The a68 dalkeith bypass will only make things worse for the following reasons

i) like all road developments it will bring more cars onto the road

ii) Its only bypassing Dalkeith, and will only result in jamming up one of the busiest stretches of road in the Country (between Sheriffhall & the A1) even more.

iii) cars going west will continue through dalkeith, would you join a queue on the east side of sherifhall, when you could drive through dalkeith and miss the cargestion

So in the long term, The Railway should be reinstated.

Of Course the MSPs themselves have been in charge of the Overspend of last century

The Parliament Building £46m that went up to £460m
ten times the cost

never mind the hidden costs and the running repairs,
some due to the fact that some equipment was out of the guarantee period before it even opened

So get you own house in order

Nothing is thought of the hundreds of millions being spent on the M74 extension or the millions on the A68 bypass itself

15

ochone,

Sauchie, Clackmannanshire 17/05/2008 00:24:46
I can't speak for the other line, so I won't, but as for the reopening of the line through Alloa, it;s the best thing to happen here since it was shut down!

Clackmannanshire became a real backwater when the line was closed, which meant in turn we lost many other things as well.

If you take a look at road maps you can see that the main roads North and South by pass this county and you practically have to take a detour off of them to get hear.

Now with the line reopening and the new crossing over the forth, there is a buzz about the place again.

I wonder what the financial cost with regard to factory closures and job losses has been since it was decided to close the line to save some money?

Someone one tell Monteith that there is more to communities than just some money to can be saved if you
curtail the inital costs, sometimes you have to look to the long term, something that was not done all those years ago.

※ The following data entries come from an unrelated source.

import Summits.PneNP.PneNP.Theorems.SliceACZero.Negative.LoadBearing

/-!
# `SliceACZero` (stmt-PneNP-2835) — negative-side lemmas I′: load-bearing clauses of the hypothesis;
# global corollaries

Continuation of `LoadBearing.lean`: `not_innerHypNoWindow` (`q = 0`, the gate-free `x_e`),
`not_innerHypNoBasis` (one CLIQUE gate at the central density); and the global corollaries — the
dropped-clause versions of conclusion and hypothesis are false outright (`not_concNoWindow`,
`not_concWindowAbove`, `not_concNoBasis`, `not_concNoError`, `not_hypNoWindow`, `not_hypNoBasis`).

Refuter seat cdisprove-stmt-PneNP-2835 (gen 1), 2026-08-16. In the docstrings, `InnerConc d c k δ` /
`InnerHyp d c k δ` (and their `NoWindow`/`NoBasis`/… variants) denote the displayed inner clauses; they are
named predicates only in the work file `Summits/PneNP/PneNP/Cruxes/SliceACZero/Disproof.lean` (running
commentary: why the crux resists, what was not attempted) and are INLINED here.
-/

noncomputable section

namespace Summit.PneNP.PneNP.Theorems.SliceACZero.Negative

open Literature.Computability.Complexity Filter Finset
open Summit.PneNP.PneNP.Theses.OneSlice (SliceACZero)

/-! ### The same clauses on the hypothesis side -/

/-- At `q = 0` the `G(n,0)`-error of `x_e` against `CLIQUE_k` vanishes: the only vector of positive
weight is the empty graph, where both are `0`. [folklore] -/
theorem gnpDisagreeProb_zero_input {n k : ℕ} (hk : 2 ≤ k) (e : (⊤ : SimpleGraph (Fin n)).edgeSet) :
    gnpDisagreeProb n 0 (Circuit.input e).eval (cliqueFn n k) = 0 := by
  rw [gnpDisagreeProb]
  refine Finset.sum_eq_zero fun x hx => ?_
  rw [Finset.mem_filter] at hx
  have hne : edgeCount x ≠ 0 := by
    intro h0
    have hx0 := eq_false_of_edgeCount_eq_zero h0
    subst hx0
    exact hx.2 (by rw [(input_facts e acBasis).2.2.2, cliqueFn_false hk])
  rw [gnpWeight, zero_pow hne, zero_mul]

/-- **The `q`-window is load-bearing on the hypothesis side** — all `d, c`, `k ≥ 2`, `δ ≥ 0`: at
`q = 0` the random graph is empty a.s. and `x_e` (size `0`) is exact. [folklore] -/
theorem not_innerHypNoWindow (d c : ℕ) {k : ℕ} (hk : 2 ≤ k) {δ : ℝ} (hδ : 0 ≤ δ) :
    ¬ (∀ᶠ n : ℕ in atTop, ∀ q : ℝ, 0 ≤ q → q ≤ 1 →
        ∀ C : Circuit ((⊤ : SimpleGraph (Fin n)).edgeSet), C.IsOver acBasis → C.acDepth ≤ d →
          gnpDisagreeProb n q C.eval (cliqueFn n k) ≤ δ → n ^ c < C.size) := by
  intro h
  obtain ⟨n, hn, hn2⟩ := (h.and (eventually_ge_atTop 2)).exists
  obtain ⟨e⟩ := exists_edge hn2
  obtain ⟨hB, hD, hS, -⟩ := input_facts e acBasis
  have herr : gnpDisagreeProb n 0 (Circuit.input e).eval (cliqueFn n k) ≤ δ := by
    rw [gnpDisagreeProb_zero_input hk e]
    exact hδ
  have := hn 0 le_rfl zero_le_one (Circuit.input e) hB (hD.trans_le (Nat.zero_le d)) herr
  rw [hS] at this
  exact Nat.not_lt_zero _ this

/-- **The basis restriction is load-bearing on the hypothesis side** — `d ≥ 1`, all `c`, `k ≥ 2`,
`δ ≥ 0`: the one-gate CLIQUE circuit at the central density `q = m_k(n)/C(n,2)`. [folklore] -/
theorem not_innerHypNoBasis {d : ℕ} (hd : 1 ≤ d) (c : ℕ) {k : ℕ} (hk : 2 ≤ k) {δ : ℝ}
    (hδ : 0 ≤ δ) : ¬ (∀ᶠ n : ℕ in atTop, ∀ q : ℝ, 0 ≤ q → q ≤ 1 →
        |q * (n.choose 2 : ℕ) - (mk n k : ℝ)| ≤ (mk n k : ℝ) ^ ((3 : ℝ) / 4) →
        ∀ C : Circuit ((⊤ : SimpleGraph (Fin n)).edgeSet), C.acDepth ≤ d →
          gnpDisagreeProb n q C.eval (cliqueFn n k) ≤ δ → n ^ c < C.size) := by
  intro h
  obtain ⟨n, hn, hn2⟩ := (h.and (eventually_ge_atTop 2)).exists
  obtain ⟨C, hS, hD, hE⟩ :=
    exists_oneGate_circuit ((⊤ : SimpleGraph (Fin n)).edgeSet) (cliqueFn n k)
  obtain ⟨hq0, hq1, hqw⟩ := centre_density hn2 hk
  have herr : gnpDisagreeProb n ((mk n k : ℝ) / (n.choose 2 : ℕ)) C.eval (cliqueFn n k) ≤ δ := by
    rw [gnpDisagreeProb_eq_zero_of_forall _ hE]
    exact hδ
  have hlt := hn _ hq0 hq1 hqw C (hD.trans hd) herr
  rw [hS] at hlt
  exact absurd (Nat.one_le_pow c n (by omega)) (not_le.2 hlt)

/-! ### Global corollaries (the dropped-clause versions of `Conc` / `Hyp` are false outright) -/

/-- `Conc` without the window is false. [folklore] -/
theorem not_concNoWindow :
    ¬ ∀ d c : ℕ, ∃ k : ℕ, 3 ≤ k ∧ ∃ δ : ℝ, 0 < δ ∧ (∀ᶠ n : ℕ in atTop, ∀ j : ℕ,
        ∀ C : Circuit ((⊤ : SimpleGraph (Fin n)).edgeSet), C.IsOver acBasis → C.acDepth ≤ d →
          (sliceErr n j C.eval (cliqueFn n k) : ℝ) ≤ δ * sliceCard n j → n ^ c < C.size) := fun h => by
  obtain ⟨k, hk, δ, hδ, hI⟩ := h 0 0
  exact not_innerConcNoWindow 0 0 (by omega) hδ.le hI

/-- `Conc` with the one-sided window `m_k(n) ≤ j` is false. [folklore] -/
theorem not_concWindowAbove :
    ¬ ∀ d c : ℕ, ∃ k : ℕ, 3 ≤ k ∧ ∃ δ : ℝ, 0 < δ ∧ (∀ᶠ n : ℕ in atTop, ∀ j : ℕ, mk n k ≤ j →
        ∀ C : Circuit ((⊤ : SimpleGraph (Fin n)).edgeSet), C.IsOver acBasis → C.acDepth ≤ d →
          (sliceErr n j C.eval (cliqueFn n k) : ℝ) ≤ δ * sliceCard n j → n ^ c < C.size) := fun h => by
  obtain ⟨k, hk, δ, hδ, hI⟩ := h 1 0
  exact not_innerConcWindowAbove le_rfl 0 (by omega) hδ.le hI

/-- `Conc` without the basis restriction is false. [folklore] -/
theorem not_concNoBasis :
    ¬ ∀ d c : ℕ, ∃ k : ℕ, 3 ≤ k ∧ ∃ δ : ℝ, 0 < δ ∧ (∀ᶠ n : ℕ in atTop, ∀ j : ℕ, |(j : ℝ) - (mk n k : ℝ)| ≤ (mk n k : ℝ) ^ ((3 : ℝ) / 4) →
        ∀ C : Circuit ((⊤ : SimpleGraph (Fin n)).edgeSet), C.acDepth ≤ d →
          (sliceErr n j C.eval (cliqueFn n k) : ℝ) ≤ δ * sliceCard n j → n ^ c < C.size) := fun h => by
  obtain ⟨k, -, δ, hδ, hI⟩ := h 1 0
  exact not_innerConcNoBasis le_rfl 0 k hδ.le hI

/-- `Conc` without the accuracy hypothesis is false. [folklore] -/
theorem not_concNoError :
    ¬ ∀ d c : ℕ, ∃ k : ℕ, 3 ≤ k ∧ ∃ δ : ℝ, 0 < δ ∧ (∀ᶠ n : ℕ in atTop, ∀ j : ℕ, |(j : ℝ) - (mk n k : ℝ)| ≤ (mk n k : ℝ) ^ ((3 : ℝ) / 4) →
        ∀ C : Circuit ((⊤ : SimpleGraph (Fin n)).edgeSet), C.IsOver acBasis → C.acDepth ≤ d →
          n ^ c < C.size) := fun h => by
  obtain ⟨k, -, δ, -, hI⟩ := h 0 0
  exact not_innerConcNoError 0 0 k hI

/-- `Hyp` without the window is false. [folklore] -/
theorem not_hypNoWindow :
    ¬ ∀ d c : ℕ, ∃ k : ℕ, 3 ≤ k ∧ ∃ δ : ℝ, 0 < δ ∧ (∀ᶠ n : ℕ in atTop, ∀ q : ℝ, 0 ≤ q → q ≤ 1 →
        ∀ C : Circuit ((⊤ : SimpleGraph (Fin n)).edgeSet), C.IsOver acBasis → C.acDepth ≤ d →
          gnpDisagreeProb n q C.eval (cliqueFn n k) ≤ δ → n ^ c < C.size) := fun h => by
  obtain ⟨k, hk, δ, hδ, hI⟩ := h 0 0
  exact not_innerHypNoWindow 0 0 (by omega) hδ.le hI

/-- `Hyp` without the basis restriction is false. [folklore] -/
theorem not_hypNoBasis :
    ¬ ∀ d c : ℕ, ∃ k : ℕ, 3 ≤ k ∧ ∃ δ : ℝ, 0 < δ ∧ (∀ᶠ n : ℕ in atTop, ∀ q : ℝ, 0 ≤ q → q ≤ 1 →
        |q * (n.choose 2 : ℕ) - (mk n k : ℝ)| ≤ (mk n k : ℝ) ^ ((3 : ℝ) / 4) →
        ∀ C : Circuit ((⊤ : SimpleGraph (Fin n)).edgeSet), C.acDepth ≤ d →
          gnpDisagreeProb n q C.eval (cliqueFn n k) ≤ δ → n ^ c < C.size) := fun h => by
  obtain ⟨k, hk, δ, hδ, hI⟩ := h 1 0
  exact not_innerHypNoBasis le_rfl 0 (by omega) hδ.le hI

end Summit.PneNP.PneNP.Theorems.SliceACZero.Negative

end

He really should ask the locals what they think about it instead of coming up with more rubbish just to fill some column inches.
16

McGinty,

22/05/2008 13:55:52
It's not just railways, but other public projects where costs have been escalating. I agree that this would not be acceptable in the private sector, but that is primarily an argument about escalating costs full stop. This underestimating of costs suggests mistakes in planning, but not necessarily the mistakenness of the project per se. Whether it's a hospital or a school or transport infrastructure project, the economics obviously go much further than just the business case, although this is obviously not an excuse for getting it so wrong.